Solving Differential Equation depending on variables solved by NDSolve

Question

How to solve a differential equation which consists of variables depending upon another differential equation?

Answer 1

NDSolve doesn't yield a symbolic solution so you can't directly derive variable values from it. If you have an idea of the solution you could try to fit the output of NDSolve to that model.

If your question is "Can I use the numerical solution from a NDSolve in an DSolve?" the answer is "Yes, sort of".

Let's demonstrate this with an example.

A simple harmonic oscillator can be specified with this DE: y''[t] == -y[t]. With some boundary and initial conditions it can be solved both numerically and symbolically:

g[t_] = y[t] /. First@NDSolve[{y''[t] == -y[t], y[0] == 0, y'[0] == 1}, y[t], {t, 0, 30}]

h[t_] = y[t] /. First@DSolve[{y''[t] == -y[t], y[0] == 0, y'[0] == 1}, y[t], t]

Sin[t]

A simple driven harmonic oscillator is given by: y''[t] == -k^2 y[t] + d[t] where d[t] is the driving force function. Let's have the driven harmonic oscillator be driven by another harmonic oscillator.

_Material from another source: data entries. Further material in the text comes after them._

import Mathlib
import Summits.Ventures.PercRepro.TriangleCapBlockWitness

/-!
# PercRepro — THE REGULAR CELL `t = ℓ D` AS A SET, FOR EVERY `ℓ ≤ D` (p3, gen 54; part 289)

THEOREM (`regular_cell_iff`, `1 ≤ ℓ ≤ D`, `t = ℓ D`, `2 t ≤ s`): `j` is the band value of a triangle-free graph on
`ℓ + 1 + (s − t)` vertices with `s` edges, a vertex `w` of degree `s − t` and every off-degree `≤ D` IFF
`2 j + 2 t (D − 1) = t (t − 1) + ℓ D (D − ℓ) + Σ_{m < N} k_m (ℓ − k_m)` for some row sizes `1 ≤ k_m ≤ ℓ` with
`Σ_{m < N} k_m = ℓ D` — THE REGULAR CELL IS THE SET OF ROW-EXCESS NUMBERS.  (⇒) is the regular cell identity of
part 287 with the nonempty rows enumerated (`Finset.equivFin`); (⇐) is the cyclic block witness of part 288 with
the row-excess identity `Σ k (ℓ − k) + Σ k (k − 1) = (ℓ − 1) Σ k` (`row_excess_identity`).  Axioms: standard.
-/

namespace PercRepro

namespace TriangleCap

namespace C047

open Finset

/-- The excess identity of the row sizes: `ℓ D (D − 1) + Σ k (k − 1) + ℓ D (D − ℓ) + Σ k (ℓ − k) = 2 ℓ D (D − 1) + ℓ D`
when `k m ≤ ℓ` and `Σ k = ℓ D` — i.e. `Σ k (ℓ − k) + Σ k (k − 1) = (ℓ − 1) Σ k`. -/
theorem row_excess_identity (ℓ : ℕ) (k : ℕ → ℕ) (N : ℕ) (hkℓ : ∀ m, m < N → k m ≤ ℓ) :
    ∑ m ∈ range N, k m * (ℓ - k m) + ∑ m ∈ range N, k m * (k m - 1) = (ℓ - 1) * ∑ m ∈ range N, k m := by
  rw [mul_sum, ← sum_add_distrib]
  apply sum_congr rfl
  intro m hm
  have hk := hkℓ m (mem_range.mp hm)
  have := deficiency_term (k m) ℓ hk
  rcases Nat.eq_zero_or_pos ℓ with rfl | hℓ
  · have : k m = 0 := by omega
    simp [this]
  · obtain ⟨ℓ', rfl⟩ : ∃ ℓ', ℓ = ℓ' + 1 := ⟨ℓ - 1, by omega⟩
    rw [Nat.add_sub_cancel]
    nlinarith

/-- **THE REGULAR CELL AS A SET:** for `1 ≤ ℓ ≤ D`, `t = ℓ D`, `2 t ≤ s`, `j` is the band value of a triangle-free
graph on `ℓ + 1 + (s − t)` vertices with `s` edges, a vertex `w` of degree `s − t` and every off-degree `≤ D` IFF
`2 j + 2 t (D − 1) = t (t − 1) + ℓ D (D − ℓ) + Σ_{m < N} k m (ℓ − k m)` for some row sizes `1 ≤ k m ≤ ℓ`, `m < N`,
with `Σ_{m < N} k m = ℓ D`. -/
theorem regular_cell_iff (s t ℓ D j : ℕ) (hℓ : 1 ≤ ℓ) (hℓD : ℓ ≤ D) (ht : t = ℓ * D) (hs : 2 * t ≤ s) :
    (∃ (H : SimpleGraph (Fin (ℓ + 1 + (s - t)))) (_ : DecidableRel H.Adj), H.CliqueFree 3 ∧
      H.edgeFinset.card = s ∧ ∃ w, deg H w + t = s ∧ (∀ v, offDeg H w v ≤ D) ∧
        ∑ v, deg H v * deg H v + 2 * (t * (s - t - 1)) + 2 * j = s * (s + 1)) ↔
    ∃ (N : ℕ) (k : ℕ → ℕ), (∀ m, m < N → 1 ≤ k m ∧ k m ≤ ℓ) ∧ ∑ m ∈ range N, k m = ℓ * D ∧
      2 * j + 2 * (t * (D - 1)) = t * (t - 1) + ℓ * D * (D - ℓ) + ∑ m ∈ range N, k m * (ℓ - k m) := by
  constructor
  · rintro ⟨H, _, hfree, hsH, w, hw, hD, hj⟩
    have hℓ' : (nonNbrs H w).card = ℓ := by
      have := card_nonNbrs_add H w
      rw [Fintype.card_fin] at this
      omega
    have hw1 : 1 ≤ deg H w := by
      have : 0 < ℓ * D := Nat.mul_pos (by omega) (by omega)
      omega
    have hid := regular_cell_identity H hfree s t j ℓ D hsH w hw hw1 hj hD hℓ' hℓD ht
    have htE : (offEdges H w).card = t := by
      have := card_offEdges_add_deg H w
      omega
    obtain ⟨hI, -⟩ := regular_cell_forced H hfree w ℓ D hℓ' (by rw [htE, ht]) hD
    have hatt := attach_add_card_inside H hfree w
    rw [htE, hI, add_zero] at hatt
    -- enumerate the nonempty rows
    set R := (univ.filter (fun y => H.Adj w y)).filter (fun y => 1 ≤ offDeg H w y) with hR
    set N := R.card with hN
    let e := R.equivFin
    let k : ℕ → ℕ := fun m => if h : m < N then offDeg H w (e.symm ⟨m, h⟩) else 0
    have hsumk : ∀ f : Fin (ℓ + 1 + (s - t)) → ℕ,
        ∑ m ∈ range N, (if h : m < N then f (e.symm ⟨m, h⟩) else 0) = ∑ y ∈ R, f y := by
      intro f
      rw [← Fin.sum_univ_eq_sum_range (fun m => if h : m < N then f (e.symm ⟨m, h⟩) else 0) N]
      rw [← sum_coe_sort R f, ← Equiv.sum_comp e.symm (fun y : R => f y)]
      apply sum_congr rfl
      intro i _
      rw [dif_pos i.isLt]
    refine ⟨N, k, fun m hm => ?_, ?_, ?_⟩
    · simp only [k, dif_pos hm]
      have hmem := (e.symm ⟨m, hm⟩).2
      have h1 := mem_filter.mp hmem
      have h2 := mem_filter.mp h1.1
      refine ⟨h1.2, ?_⟩
      have := offDeg_le_card_nonNbrs_of_adj H hfree w _ h2.2
      rw [hℓ'] at this
      exact this
    · show ∑ m ∈ range N, (if h : m < N then offDeg H w (e.symm ⟨m, h⟩) else 0) = ℓ * D
      rw [hsumk (fun y => offDeg H w y)]
      -- the rows of size `0` contribute nothing: `Σ_R = attach = t`
      have : ∑ y ∈ R, offDeg H w y = ∑ y ∈ univ.filter (fun y => H.Adj w y), offDeg H w y := by
        rw [hR, sum_filter]
        apply sum_congr rfl
        intro y _
        split_ifs with h
        · rfl
        · omega
      rw [this]
      unfold attach at hatt
      omega
    · show 2 * j + 2 * (t * (D - 1)) = t * (t - 1) + ℓ * D * (D - ℓ) +
        ∑ m ∈ range N, (if h : m < N then offDeg H w (e.symm ⟨m, h⟩) else 0) *
          (ℓ - (if h : m < N then offDeg H w (e.symm ⟨m, h⟩) else 0))
      have hsum2 : ∑ m ∈ range N, (if h : m < N then offDeg H w (e.symm ⟨m, h⟩) else 0) *
          (ℓ - (if h : m < N then offDeg H w (e.symm ⟨m, h⟩) else 0)) =
          ∑ m ∈ range N, (if h : m < N then offDeg H w (e.symm ⟨m, h⟩) * (ℓ - offDeg H w (e.symm ⟨m, h⟩)) else 0) := by
        apply sum_congr rfl
        intro m hm
        rw [dif_pos (mem_range.mp hm), dif_pos (mem_range.mp hm)]
      rw [hsum2, hsumk (fun y => offDeg H w y * (ℓ - offDeg H w y))]
      have : ∑ y ∈ R, offDeg H w y * (ℓ - offDeg H w y) =
          ∑ y ∈ univ.filter (fun y => H.Adj w y), offDeg H w y * (ℓ - offDeg H w y) := by
        rw [hR, sum_filter]
        apply sum_congr rfl
        intro y _
        split_ifs with h
        · rfl
        · have : offDeg H w y = 0 := by omega
          rw [this, zero_mul]
      rw [this]
      exact hid
  · rintro ⟨N, k, hk, hsum, hj⟩
    subst ht
    obtain ⟨H, inst, hfree, hsH, w, hw, hD, -, hjH⟩ :=
      regularMultiWitness s ℓ D k N hℓ hℓD (fun m hm => (hk m hm).1) (fun m hm => (hk m hm).2) hsum hs
    refine ⟨H, inst, hfree, hsH, w, hw, hD, ?_⟩
    have hex := row_excess_identity ℓ k N (fun m hm => (hk m hm).2)
    rw [hsum] at hex
    have e : ℓ * D * (ℓ * D - 1) - (ℓ * (D * (D - 1)) + ∑ m ∈ range N, k m * (k m - 1)) = 2 * j := by
      have h1 : (ℓ - 1) * (ℓ * D) + ℓ * D = ℓ * (ℓ * D) := by
        obtain ⟨ℓ', rfl⟩ : ∃ ℓ', ℓ = ℓ' + 1 := ⟨ℓ - 1, by omega⟩
        rw [Nat.add_sub_cancel]
        ring
      have h2 : ℓ * D * (D - ℓ) + (ℓ - 1) * (ℓ * D) + ℓ * D * (D - 1) = 2 * (ℓ * D * (D - 1)) := by
        obtain ⟨ℓ', rfl⟩ : ∃ ℓ', ℓ = ℓ' + 1 := ⟨ℓ - 1, by omega⟩
        obtain ⟨m, hm⟩ : ∃ m, D = ℓ' + 1 + m := ⟨D - (ℓ' + 1), by omega⟩
        subst hm
        have e1 : ℓ' + 1 + m - (ℓ' + 1) = m := by omega
        have e2 : ℓ' + 1 - 1 = ℓ' := by omega
        have e3 : ℓ' + 1 + m - 1 = ℓ' + m := by omega
        rw [e1, e2, e3]
        ring
      have h3 : ℓ * (D * (D - 1)) = ℓ * D * (D - 1) := by ring
      omega
    rw [e] at hjH
    exact hjH

end C047

end TriangleCap

end PercRepro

Let's pick k^2=2.

In a pure symbolic situation (symbolically solved driven oscillator + symbolically solved driver h[t]) this would lead to the following:

solDD[t_] = y[t] /. First@DSolve[{y''[t] == -2 y[t] + h[t], y[0] == 0, y'[0] == 1}, y[t], t]

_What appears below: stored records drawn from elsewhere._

/-! ## §2 The horosphere transversals (H5)–(H8) at a ramified quadratic datum (★ A-II-RAM re-lettered `(hσϖ hres h2 hnorm) ↦ (heven hd h1d h2t)`) -/

/-- **(H5) AT A RAMIFIED QUADRATIC DATUM (tame or wild), UNCONDITIONALLY — every vertex is `n · A j`, `n ∈ N`** (`hT` ↦ ★ `isTree_latticeGraph_three_of_ramified`, `hH4` ↦ (S)-ram `…_of_adj_of_ramified`).
Conclusion VERBATIM = ★ (H5)'s. [cite: BruhatTits1972, §10] [cite: Tits1979, §2.4] [cite: Serre1980Trees, II.1.1] -/
theorem exists_mem_unipotentU_latticeGraphIso_apartmentEnum_eq_of_ramified (hσ : ∀ x, σ (σ x) = x) (hvσ : ∀ a, Valued.v (σ a) = Valued.v a) (hϖ : Valued.v ϖ = WithZero.exp (-1 : ℤ)) 
    (heven : ∀ x : K, σ x = x → x ≠ 0 → ∃ n : ℤ, Valued.v x = WithZero.exp (2 * n)) {d t : ℕ}
    (hd : Valued.v (ϖ - σ ϖ) = Valued.v ϖ ^ d) (h1d : 1 ≤ d) (h2t : Valued.v (2 : K) = Valued.v ϖ ^ t) [Finite 𝓀[K]]
    (A : ℤ → {M : Submodule 𝒪[K] (Fin 3 → K) // IsVertex σ ϖ ((StdForm.antidiagonal 3).over K) M})
    (hA0 : ∀ a : ℤ, (A (2 * a)).1 = latt (Matrix.diagonal ![ϖ ^ a, (1 : K), ϖ ^ (-a)]))
    (hA1 : ∀ a : ℤ, (A (2 * a + 1)).1 = latt (Matrix.diagonal ![ϖ ^ (a + 1), (1 : K), ϖ ^ (-a)]))
    (x : {M : Submodule 𝒪[K] (Fin 3 → K) // IsVertex σ ϖ ((StdForm.antidiagonal 3).over K) M}) :
    ∃ n : unitaryGroupOfForm σ ((StdForm.antidiagonal 3).over K), n ∈ unipotentU σ ((StdForm.antidiagonal 3).over K) ∧
      ∃ j : ℤ, latticeGraphIso σ ϖ ((StdForm.antidiagonal 3).over K) n (A j) = x :=
  exists_mem_unipotentU_latticeGraphIso_apartmentEnum_eq_of_involution A (isTree_latticeGraph_three_of_ramified hσ hvσ hϖ heven hd h1d h2t)
    (fun j _ hy => eq_apartmentEnum_sub_one_or_exists_mem_unipotentU_of_adj_of_ramified hσ hvσ hϖ heven hd h1d h2t A hA0 hA1 j hy) x
import Summits.BirchSwinnertonDyer.BirchSwinnertonDyer.Theses.AdditiveBranchIMC
import Literature.NumberTheory.EllipticCurves.RankinSelbergBaseChangeDirichlet

/-!
# K1 route `AdditiveBranchIMC` — alias leaf 19491 `RankinSelbergBaseChangeDirichlet` of the tenure split of
# crux `GordTwoRankOne` (item 19358), DISCHARGED (cell `bsd-addord`, seat `bsd-addord-k1-c4` gen 3)

Item `stmt-BirchSwinnertonDyer-19491` (support, cite-only alias leaf, K1 rev 7):
`RankinSelbergBaseChangeDirichlet := Literature.NumberTheory.EllipticCurves.rankinSelbergEulerProductHecke_baseChangeDirichlet_eq`
— the Artin-formalism factorisation of the Rankin–Selberg Euler product of `f × θ` through the base change
to the quadratic field (binder `hArt` of `gordTwoRankOne_of_parts`). The Literature fact is now a tree THEOREM
(`rankinSelbergEulerProductHecke_baseChangeDirichlet_eq_holds`, `Literature/NumberTheory/EllipticCurves/RankinSelbergBaseChangeDirichlet.lean`,
lit g17 p433990 + sequel), so the route declaration holds outright. Director-bsd 2026-08-26T12:28:53Z asked the
first idle prover hand to land this one-line wrapper. Nothing about any curve of the cell is asserted; BSD is not
touched.
-/

set_option autoImplicit false
set_option linter.dupNamespace false

namespace Summit.BirchSwinnertonDyer.BirchSwinnertonDyer.Theorems.AdditiveBranchIMCRankinSelbergBaseChangeDirichlet

open Summit.BirchSwinnertonDyer.BirchSwinnertonDyer.Theses.AdditiveBranchIMC

/-- **Item 19491 holds**: the route's alias leaf `RankinSelbergBaseChangeDirichlet` is, by definition, the
Literature statement `rankinSelbergEulerProductHecke_baseChangeDirichlet_eq`, which is proved in the tree
(`…_holds`: Euler-factor bookkeeping over the places of the quadratic field). [cite: Gross2004, §3 (p. 40) and §13 (p. 49)]
[cite: NeukirchANT1999, Ch. VII (10.4) (iv)] -/
theorem rankinSelbergBaseChangeDirichlet_proof : RankinSelbergBaseChangeDirichlet :=
  Literature.NumberTheory.EllipticCurves.rankinSelbergEulerProductHecke_baseChangeDirichlet_eq_holds

end Summit.BirchSwinnertonDyer.BirchSwinnertonDyer.Theorems.AdditiveBranchIMCRankinSelbergBaseChangeDirichlet
include hk hε hε50 hVk hb hHop hq hρ in
/-- `Φ(↑y) = ↑(y − h D̃(↑y))`: the complex translation at a real point is a REAL coordinate vector. [cite: Balaban1987RG1, p.267–268] -/
theorem recordPhi_recordDt_ofReal (y : FluctIdx F k K → ℝ) (hy : ‖(fun i => (y i : ℂ))‖ < ρ) :
    (fun i => (y i : ℂ)) - hopLinGraphC F k K Vk (recordDt F k K Vk ρ (fun i => (y i : ℂ))) =
      fun i => ((y - hopLinGraph F k K Vk (recordDt F k K Vk ρ (fun i => (y i : ℂ)))) i : ℂ) :=
  ofReal_pi_sub_hopLinGraphC_of_mem_lieSU F k K Vk y _ (recordDt_ofReal_mem_lieSU hk Vk hε hε50 hVk hb hHop hq hρ y hy)

/-! ## §4  At ★★ DEF-1's names: `recordDtCorrOf`, `recordReparamOf` at the `recordDt` family -/

include hk hε hε50 hVk hb hHop hq hρ in
/-- ★★ **DEF-1's `recordDtCorrOf` AT THE `recordDt` FAMILY IS THE REAL CORRECTION, `Re`-EXACT**: `recordDtCorrOf F k (fun Vk => recordDt F k K Vk ρ) Vk y = hopLinGraph Vk (recordDt Vk ρ ↑y)` for
`‖↑y‖ < ρ` (convention (c2) of ✓`…K0RecordFormatNamesFluctInt`: «real part = exact where `D̃` maps real points to 𝔰𝔲(2) — a bridge theorem of the consumer»; THIS is that bridge).
[cite: Balaban1987RG1, p.267 («B′ = B − hD̃(B)»)] -/
theorem recordDtCorrOf_recordDt (y : FluctIdx F k K → ℝ) (hy : ‖(fun i => (y i : ℂ))‖ < ρ) :
    recordDtCorrOf F k (fun Vk => recordDt F k K Vk ρ) Vk y = hopLinGraph F k K Vk (recordDt F k K Vk ρ (fun i => (y i : ℂ))) := by
  funext i
  show (hopLinGraphC F k K Vk (recordDt F k K Vk ρ fun j => ((y j : ℝ) : ℂ)) i).re = _
  rw [hopLinGraphC_recordDt_ofReal hk Vk hε hε50 hVk hb hHop hq hρ y hy, Complex.ofReal_re]

include hk hε hε50 hVk hb hHop hq hρ in
/-- ★★ **DEF-1's RE-PARAMETRISED VARIABLE IS PRINT's OLD VARIABLE ON THE REAL SLICE**: `↑(recordReparamOf F k (fun Vk => recordDt F k K Vk ρ) Vk g x) = Φ(↑(g•x)) = ↑(g•x) − h_ℂ D̃(↑(g•x))` for
`‖↑(g•x)‖ < ρ` — «B′ = B − hD̃(B)» at `B = g_k x`. [cite: Balaban1987RG1, p.267–268, (2.12) p.268] -/
theorem ofReal_recordReparamOf_recordDt (g : ℝ) (x : FluctIdx F k K → ℝ) (hgx : ‖(fun i => ((g • x) i : ℂ))‖ < ρ) :
    (fun i => ((recordReparamOf F k (fun Vk => recordDt F k K Vk ρ) Vk g x) i : ℂ)) =
      (fun i => (((g • x) i : ℝ) : ℂ)) - hopLinGraphC F k K Vk (recordDt F k K Vk ρ (fun i => (((g • x) i : ℝ) : ℂ))) := by
  rw [recordPhi_recordDt_ofReal hk Vk hε hε50 hVk hb hHop hq hρ (g • x) hgx]
  unfold recordReparamOf
  rw [recordDtCorrOf_recordDt hk Vk hε hε50 hVk hb hHop hq hρ (g • x) hgx]

include hk hε hε50 hVk hb hHop hq hρ in
/-- `‖↑Y_g(x)‖ < 2ρ` (`≤ R`): the translated real point stays in `Ψ`'s ball. [cite: Balaban1987RG1, p.267–268] -/
theorem norm_ofReal_recordReparamOf_recordDt_lt (g : ℝ) (x : FluctIdx F k K → ℝ) (hgx : ‖(fun i => ((g • x) i : ℂ))‖ < ρ) :
    ‖(fun i => ((recordReparamOf F k (fun Vk => recordDt F k K Vk ρ) Vk g x) i : ℂ))‖ < 2 * ρ := by
  rw [ofReal_recordReparamOf_recordDt hk Vk hε hε50 hVk hb hHop hq hρ g x hgx]
  exact norm_recordPhi_recordDt_lt hk Vk hε hε50 hVk hb hHop hq hρ hgx

end Letters

end Summit.QuantumFields.YangMills.Theorems.BalabanUVNodesPortS1

end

Cos[Sqrt[2] t]^2 Sin[t] + Sin[t] Sin[Sqrt[2] t]^2

In a pure numerical situation (numerically solved driven oscillator + numerically solved driver g[t]) we get:

solNN[t_] = 
  y[t] /. First@NDSolve[{y''[t] == -2 y[t] + g[t], y[0] == 0, y'[0] == 1}, y[t], {t, 1, 30}]

These two are easily plotted and appear identical:

 Plot[{solDD[t], solNN[t]}, {t, 0, 30}]

A mixed situation (symbolically solved driven oscillator + numerically solved driver g[t]), which seems to be the target of your question yields:

solDN[t_] = y[t] /. First@DSolve[{y''[t] == -2 y[t] + g[t], y[0] == 0, y'[0] == 1}, y[t], t]

This result can be readily evaluated or plotted, though the latter will be fairly slow because a numerical integral needs to be calculated for every single point in the plot.

The following plot took an estimated 15 minutes, but is the same as the two above.